Daha önce bilmediğim bir yöntemdi bu.
Öte yandan, ikinci formun gizli tekniğine yakalanmak anında ölüm demekti. Babam onu gayet kolay karşılamıştı ama ben aynı şeyi yapabilir miydim, bilmiyordum.
『Çabuk, bitir şunu.』
[…Kairos.]
Dövüş boyunca bastırdığım tereddüt nihayet su yüzüne çıktı. Bu dünyada… Kairos’u gerçekten yenmem uygun muydu?
Çünkü Kairos için bu savaşta alacağı hasarın onarılamaz olmasından korkuyordum.

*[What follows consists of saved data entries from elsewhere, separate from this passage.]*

/-! ### The collapse of the enclosed region and `g_u → g_A` -/

/-- **`g_u(Q_u)` collapses to the tip value**: for every `ε₀ > 0` there is `θ > 0` such that for
`1 - u < θ`, `‖g_u(q) - U_u‖ ≤ ε₀` for all `q ∈ Q_u = γ(u, 1) ∪ int A`. (Length–area for the
enclosed preconnected `Q_u`; `U_u` is the limit of `g_u(γ(t))`, `t ↓ u`.)
[cite: LawlerSchrammWerner2003Restriction, proof of Lemma 3.5 (p. 13, Φ_s = Φ_{E_δ})] -/
theorem norm_slitMap_sub_tipVal_le_of_mem_enclosed (h : SlitArcData A γ) {ε₀ : ℝ} (hε₀ : 0 < ε₀) :
    ∃ θ > 0, ∀ ⦃u : ℝ⦄ (hu : u ∈ Ioo (0 : ℝ) 1), 1 - u < θ →
      ∀ q ∈ γ '' Ioo u 1 ∪ interior A, ‖h.slitMap hu q - h.tipVal hu‖ ≤ ε₀ := by
  obtain ⟨d, hd, hd2, hdω⟩ := h.exists_modulus_le hε₀
  have hd1 : d < 1 := by linarith
  obtain ⟨θ, hθ, hγθ⟩ := h.exists_forall_norm_sub_lt hd
  refine ⟨θ, hθ, fun u hu huθ q hq ↦ ?_⟩
  have hdist : ∀ t ∈ Icc u 1, ‖γ t - γ 1‖ ≤ d := fun t ht ↦
    (hγθ t ⟨hu.1.le.trans ht.1, ht.2⟩ 1 ⟨zero_le_one, le_rfl⟩ (by
      rw [abs_of_nonpos (by linarith [ht.2])]; linarith [ht.1])).le
  have henc := h.isEnclosedBy_enclosed hu hdist
  have hQc := h.isPreconnected_enclosed hu
  have hQU := h.enclosed_subset hu
  have hdiam : ∀ a ∈ γ '' Ioo u 1 ∪ interior A, ∀ b ∈ γ '' Ioo u 1 ∪ interior A,
      ‖h.slitMap hu a - h.slitMap hu b‖ ≤ ε₀ := fun a ha b hb ↦
    (h.norm_slitMap_sub_slitMap_le_modulus_of_isEnclosedBy hu hQc hQU hd hd1 henc ha hb).trans hdω
  -- pass to the limit `b = γ t`, `t ↓ u`
  haveI := h.nhdsWithin_tip_neBot hu
  have hlim : Tendsto (fun z ↦ ‖h.slitMap hu q - h.slitMap hu z‖)
      (𝓝[upperHalfPlaneSet \ slit γ u] (γ u)) (𝓝 ‖h.slitMap hu q - h.tipVal hu‖) :=
    (tendsto_const_nhds.sub (h.tendsto_slitMap_tip hu)).norm
  -- along the curve: the filter `map γ (𝓝[>] u)` is finer
  have hγt : Tendsto γ (𝓝[>] u) (𝓝[upperHalfPlaneSet \ slit γ u] (γ u)) :=
    tendsto_nhdsWithin_iff.2 ⟨h.tendsto_nhdsGT ⟨hu.1.le, hu.2⟩, by
      filter_upwards [Ioo_mem_nhdsGT hu.2] with t ht
      exact h.apply_mem_diff_slit hu.1.le ht.1 ht.2⟩
  have hlim' := hlim.comp hγt
  refine le_of_tendsto hlim' ?_
  filter_upwards [Ioo_mem_nhdsGT hu.2] with t ht
  exact hdiam q hq (γ t) (Or.inl ⟨t, ht, rfl⟩)

/-- **`g_u((A ∩ ℍ) ∖ γ[0,u]) ⊆ B̄(U_u, ε₀)`** for `1 - u` small: the image hull of `A` under
`g_u` is a small hull about the tip value. [cite: LawlerSchrammWerner2003Restriction, proof of Lemma 3.5 (p. 13)] -/
theorem exists_diffImage_hull_subset_closedBall (h : SlitArcData A γ) {ε₀ : ℝ} (hε₀ : 0 < ε₀) :
    ∃ θ > 0, ∀ ⦃u : ℝ⦄ (hu : u ∈ Ioo (0 : ℝ) 1), 1 - u < θ →
      diffImage (h.slitMap hu) A ⊆ closedBall ((h.tipVal hu : ℝ) : ℂ) ε₀ := by
  obtain ⟨θ, hθ, hB⟩ := h.norm_slitMap_sub_tipVal_le_of_mem_enclosed hε₀
  refine ⟨θ, hθ, fun u hu huθ ↦ ?_⟩
  rw [diffImage, h.diff_slit_inter_eq hu]
  rintro _ ⟨q, hq, rfl⟩
  rw [mem_closedBall, dist_eq_norm]
  exact hB hu huθ q hq

/-- **`‖g_A - g_u‖_∞ ≤ ε₀` on `ℍ ∖ A`** for `1 - u` small (`g_A = g_{u,A} ∘ g_u` with
`|g_{u,A} - id| ≤ 580 rad g_u(Q_u)`). [cite: LawlerSchrammWerner2003Restriction, proof of Lemma 3.5 (p. 13)] -/
theorem norm_hydroMapA_sub_slitMap_le (h : SlitArcData A γ) {ε₀ : ℝ} (hε₀ : 0 < ε₀) :
    ∃ θ > 0, ∀ ⦃u : ℝ⦄ (hu : u ∈ Ioo (0 : ℝ) 1), 1 - u < θ →
      ∀ z ∈ upperHalfPlaneSet \ A, ‖h.hydroMapA z - h.slitMap hu z‖ ≤ ε₀ := by
  obtain ⟨θ, hθ, hK⟩ := h.exists_diffImage_hull_subset_closedBall (by positivity : 0 < ε₀ / 580)
  refine ⟨θ, hθ, fun u hu huθ z hz ↦ ?_⟩
  have h12 := h.diff_subset_diff_slit hu.2
  have hψ := (h.isHydrodynamicMap_slitMap hu).diffQuotient h.isHydrodynamicMap_hydroMapA
    (h.isBounded_slit_inter hu.2) h12
  have hKx : diffImage (h.slitMap hu) A ∩ upperHalfPlaneSet ⊆
      closedBall ((h.tipVal hu : ℝ) : ℂ) (ε₀ / 580) := inter_subset_left.trans (hK hu huθ)
  have := hψ.norm_sub_self_le hKx (by positivity) (mapsTo_diff_diffImage h12 hz)
  rw [diffQuotient_apply_apply h12 hz] at this
  linarith

/-- **`0 ≤ hcap(A) - b(u) ≤ ε₀`** for `1 - u` small. [cite: LawlerSchrammWerner2003Restriction, proof of Lemma 3.5 (p. 13)] -/
theorem hcap_hull_sub_hcap_slit_mem_Icc (h : SlitArcData A γ) {ε₀ : ℝ} (hε₀ : 0 < ε₀) :
    ∃ θ > 0, ∀ ⦃u : ℝ⦄ (hu : u ∈ Ioo (0 : ℝ) 1), 1 - u < θ →
      hcap A h.hydroMapA - hcap (slit γ u) (h.slitMap hu) ∈ Icc 0 ε₀ := by
  set r : ℝ := min 1 (ε₀ / 288) with hr
  have hr0 : 0 < r := lt_min one_pos (by positivity)
  obtain ⟨θ, hθ, hK⟩ := h.exists_diffImage_hull_subset_closedBall hr0
  refine ⟨θ, hθ, fun u hu huθ ↦ ?_⟩
  have h12 := h.diff_subset_diff_slit hu.2
  have h₁ := h.isHydrodynamicMap_slitMap hu
  have h₂ := h.isHydrodynamicMap_hydroMapA
  have hb₁ := h.isBounded_slit_inter hu.2
  have hb₂ := h.isBounded_inter
  have hψ := h₁.diffQuotient h₂ hb₁ h12
  have hadd := h₁.hcap_diffQuotient h₂ hb₁ hb₂ h12
  have hKx : diffImage (h.slitMap hu) A ∩ upperHalfPlaneSet ⊆ closedBall ((h.tipVal hu : ℝ) : ℂ) r :=
    inter_subset_left.trans (hK hu huθ)
  have hle := hψ.hcap_le hKx hr0
  have hnn := hψ.hcap_nonneg (h₁.isBounded_diffImage hb₁ hb₂)
  rw [hadd] at hle hnn
  refine ⟨hnn, hle.trans ?_⟩
  have hr1 : r ≤ 1 := min_le_left _ _
  have hrε : r ≤ ε₀ / 288 := min_le_right _ _
  nlinarith

/-- **`b(u) < hcap(A)`** for every `u < 1` (the image hull `g_u(Q_u) ⊇ g_u(γ(u,1))` is nonempty). [cite: Lawler2005, §3.4 (3.8)] -/
theorem hcap_slit_lt_hcap_hull (h : SlitArcData A γ) {u : ℝ} (hu : u ∈ Ioo (0 : ℝ) 1) :
    hcap (slit γ u) (h.slitMap hu) < hcap A h.hydroMapA := by
  have h12 := h.diff_subset_diff_slit hu.2
  have h₁ := h.isHydrodynamicMap_slitMap hu
  have h₂ := h.isHydrodynamicMap_hydroMapA
  have hb₁ := h.isBounded_slit_inter hu.2
  have hb₂ := h.isBounded_inter
  have hψ := h₁.diffQuotient h₂ hb₁ h12
  have hadd := h₁.hcap_diffQuotient h₂ hb₁ hb₂ h12
  set t : ℝ := (u + 1) / 2 with ht
  have ht' : t ∈ Ioo u 1 := ⟨by rw [ht]; linarith [hu.2], by rw [ht]; linarith [hu.2]⟩
  have hmem : γ t ∈ upperHalfPlaneSet \ slit γ u := h.apply_mem_diff_slit hu.1.le ht'.1 ht'.2
  have hne : (diffImage (h.slitMap hu) A ∩ upperHalfPlaneSet).Nonempty := by
    refine ⟨h.slitMap hu (γ t), ?_, (h.slitMap hu).mapsTo hmem⟩
    rw [diffImage, h.diff_slit_inter_eq hu]
    exact ⟨γ t, Or.inl ⟨t, ht', rfl⟩, rfl⟩
  have hpos := hψ.hcap_pos (h₁.isBounded_diffImage hb₁ hb₂) hne
  rw [hadd] at hpos
  linarith

/-- **Enclosed points are carried to the tip value**: `‖g_u(z) - U_u‖ ≤ ε₀` for `z ∈ int A` and
`1 - u` small. [cite: LawlerSchrammWerner2003Restriction, proof of Lemma 3.5 (p. 13)] -/
theorem norm_slitMap_sub_tipVal_le_of_mem_interior (h : SlitArcData A γ) {ε₀ : ℝ} (hε₀ : 0 < ε₀) :
    ∃ θ > 0, ∀ ⦃u : ℝ⦄ (hu : u ∈ Ioo (0 : ℝ) 1), 1 - u < θ →
      ∀ z ∈ interior A, ‖h.slitMap hu z - h.tipVal hu‖ ≤ ε₀ := by
  obtain ⟨θ, hθ, hB⟩ := h.norm_slitMap_sub_tipVal_le_of_mem_enclosed hε₀
  exact ⟨θ, hθ, fun u hu huθ z hz ↦ hB hu huθ z (Or.inr hz)⟩

/-- `hcap(A) > 0`. [cite: Lawler2005, §3.4 (3.8)] -/
theorem hcap_hull_pos (h : SlitArcData A γ) : 0 < hcap A h.hydroMapA :=
  h.isPlusHull.hcap_hydroMap_pos _

/-- `|g_A(z) - z| ≤ 580 R` on `ℍ ∖ A`. [cite: Lawler2005, §3.4 (3.12)] -/
theorem norm_hydroMapA_sub_self_le (h : SlitArcData A γ) {z : ℂ} (hz : z ∈ upperHalfPlaneSet \ A) :
    ‖h.hydroMapA z - z‖ ≤ 580 * radius A γ :=
  h.isHydrodynamicMap_hydroMapA.norm_sub_self_le (inter_subset_left.trans h.subset_closedBall) h.radius_pos hz

end SlitArcData

end Literature.Probability.RandomPlanarGeometry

Yine de Ölümcül Cehennem beklemiyordu. Yüksek hızla kendi kendine dönüyor, bana doğru geliyordu,
『Fate!』
Envy aceleyle adımı seslendi.
Havayı yaran vınlamanın sesi iyice yaklaştı. Bunun üzerine iblis Kairos’a döndüm.
[…Kairos-san.]
Bir sonraki anda, kara tüfek-süngü kalbini delip geçti. Hemen ardından kara tırpan, arkamda kıl payı ıskalayarak zemine saplandı, derin bir oyuk açtı.
İblis Kairos’un görünümü çözülmeye başlamıştı. O ürkütücü boynuzlar, o keskin gözler, eti lime lime edebilecek pençeler… göğe çekiliyormuş gibi çöktü gitti.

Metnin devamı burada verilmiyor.